Prior to 1972, NOAA was responsible for managing north Pacific fur seals in Alaska’s Pribilof Islands and protecting whales subject to the International Whaling Convention.  But in responding to public outcries over the deaths of thousands of dolphins in the Pacific tuna fishery, images of ritual clubbing of Canadian harp seals, and severely depleted whale stocks worldwide, Congress thrust on NOAA the responsibility to conserve marine mammals by enacting the Marine Mammal Protection Act (MMPA).

NOAA enjoyed several distinguished achievements implementing the this landmark legislation. Its most notable success was slashing dolphin deaths incidental to purse seine fishing for yellow-fin tuna in the eastern tropical Pacific Ocean. Dolphin mortality decreased from more than 300,000 dolphins per year to fewer than 2,000.

Humpback Whales

All marine mammals, like these Humpback whales, are protected by the Marine Mammal Protection Act. Humpbacks are listed as "depleted" under this law and as "endangered" under the Endangered Species Act. Click image for larger view.

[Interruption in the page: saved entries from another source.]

/-- **Base change along a field homomorphism preserves cartesian squares**: if
`(q₀, g₀; f₀, h₀)` is a cartesian square of `k`-schemes (on underlying schemes), so is its base
change along `σ : k →+* L` (pasting of the base-change squares `X ⊗ L = X ×_Y (Y ⊗ L)`,
Görtz–Wedhorn I, Prop. 4.16). [cite: GortzWedhorn2020, Prop. 4.16 and §(4.7)] -/
theorem isPullback_baseChangeHom_map_of_isPullback {𝒲₀ 𝒳₀ T₀ S₀ : SchemeOver k}
    {q₀ : 𝒲₀ ⟶ 𝒳₀} {g₀ : 𝒲₀ ⟶ T₀} {f₀ : 𝒳₀ ⟶ S₀} {h₀ : T₀ ⟶ S₀}
    (H : IsPullback q₀.left g₀.left f₀.left h₀.left) :
    IsPullback ((baseChangeHom σ).map q₀).left ((baseChangeHom σ).map g₀).left
      ((baseChangeHom σ).map f₀).left ((baseChangeHom σ).map h₀).left := by
  letI := σ.toAlgebra
  have Hg : IsPullback (baseChangeHomFst σ 𝒲₀) ((baseChangeHom σ).map g₀).left g₀.left
      (baseChangeHomFst σ T₀) := (isPullback_baseChange_map_left L g₀).flip
  have Hf : IsPullback (baseChangeHomFst σ 𝒳₀) ((baseChangeHom σ).map f₀).left f₀.left
      (baseChangeHomFst σ S₀) := (isPullback_baseChange_map_left L f₀).flip
  have outer : IsPullback (((baseChangeHom σ).map q₀).left ≫ baseChangeHomFst σ 𝒳₀)
      ((baseChangeHom σ).map g₀).left f₀.left
      (((baseChangeHom σ).map h₀).left ≫ baseChangeHomFst σ S₀) := by
    rw [baseChangeHom_map_left_comp_fst, baseChangeHom_map_left_comp_fst]
    exact Hg.paste_horiz H
  refine outer.of_right ?_ Hf
  have hq : ((baseChangeHom σ).map q₀).left ≫ ((baseChangeHom σ).map f₀).left =
      ((baseChangeHom σ).map g₀).left ≫ ((baseChangeHom σ).map h₀).left := by
    have hsq : q₀ ≫ f₀ = g₀ ≫ h₀ := by ext : 1; exact H.w
    rw [← Over.comp_left, ← Functor.map_comp, hsq, Functor.map_comp, Over.comp_left]
  exact hq

/-- The same, as a cartesian square in `L`-schemes (the forgetful functor `Over (Spec L) ⥤ Scheme`
reflects pullbacks). [cite: GortzWedhorn2020, Prop. 4.16 and §(4.7)] -/
theorem isPullback_baseChangeHom_map_of_isPullback' {𝒲₀ 𝒳₀ T₀ S₀ : SchemeOver k}
    {q₀ : 𝒲₀ ⟶ 𝒳₀} {g₀ : 𝒲₀ ⟶ T₀} {f₀ : 𝒳₀ ⟶ S₀} {h₀ : T₀ ⟶ S₀}
    (H : IsPullback q₀.left g₀.left f₀.left h₀.left) :
    IsPullback ((baseChangeHom σ).map q₀) ((baseChangeHom σ).map g₀)
      ((baseChangeHom σ).map f₀) ((baseChangeHom σ).map h₀) := by
  have hsq : q₀ ≫ f₀ = g₀ ≫ h₀ := by ext : 1; exact H.w
  refine IsPullback.of_map (Over.forget _) ?_ (isPullback_baseChangeHom_map_of_isPullback σ H)
  rw [← Functor.map_comp, hsq, Functor.map_comp]

/-- The fibre square `𝒳_t ⟶ 𝒳`, `𝒳_t ⟶ Spec k`, `f`, `t` is cartesian in `k`-schemes
(Hartshorne II.3, fibre of a morphism). [folklore] -/
private theorem isPullback_fiberι_fiberOverToSpec {𝒳 S : SchemeOver k} (f : 𝒳 ⟶ S)
    (t : AlgPoints S k) : IsPullback (fiberι f t) (fiberOverToSpec f t) f t :=
  IsPullback.of_map (Over.forget _) (fiberι_comp f t) (IsPullback.of_hasPullback f.left t.left)

/-- **Fibres in a cartesian square correspond**: for a cartesian square `(q, g; f, h)` of
`k`-schemes and a rational point `y` of the base `T` of `g`, the fibre of `g` over `y` is
isomorphic, over `k` and compatibly with the inclusions `q`, to the fibre of `f` over `h(y)`
(transitivity of fibre products). [cite: GortzWedhorn2020, Prop. 4.16 and §(4.7)] -/
theorem exists_fiberOver_iso_of_isPullback {𝒲 𝒳 T S : SchemeOver k} {q : 𝒲 ⟶ 𝒳} {g : 𝒲 ⟶ T}
    {f : 𝒳 ⟶ S} {h : T ⟶ S} (H : IsPullback q g f h) (y : AlgPoints T k) :
    ∃ e : fiberOver g y ≅ fiberOver f (AlgPoints.map h y),
      e.hom ≫ fiberι f (AlgPoints.map h y) = fiberι g y ≫ q :=
  ⟨((isPullback_fiberι_fiberOverToSpec g y).paste_horiz H).isoIsPullback _ _
      (isPullback_fiberι_fiberOverToSpec f (AlgPoints.map h y)),
    IsPullback.isoIsPullback_hom_fst _ _ _ _⟩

But the MMPA had many exceptions that allowed for taking a marine mammal, provided that doing so would not imperil a stock’s population. NOAA would now have to judge whether to allow exceptions. Knowing the population status of marine mammal stocks–information that NOAA did not have when Congress enacted the MMPA–was immediately imperative. Acquiring this information became one of the most challenging aspects of implementing the new law.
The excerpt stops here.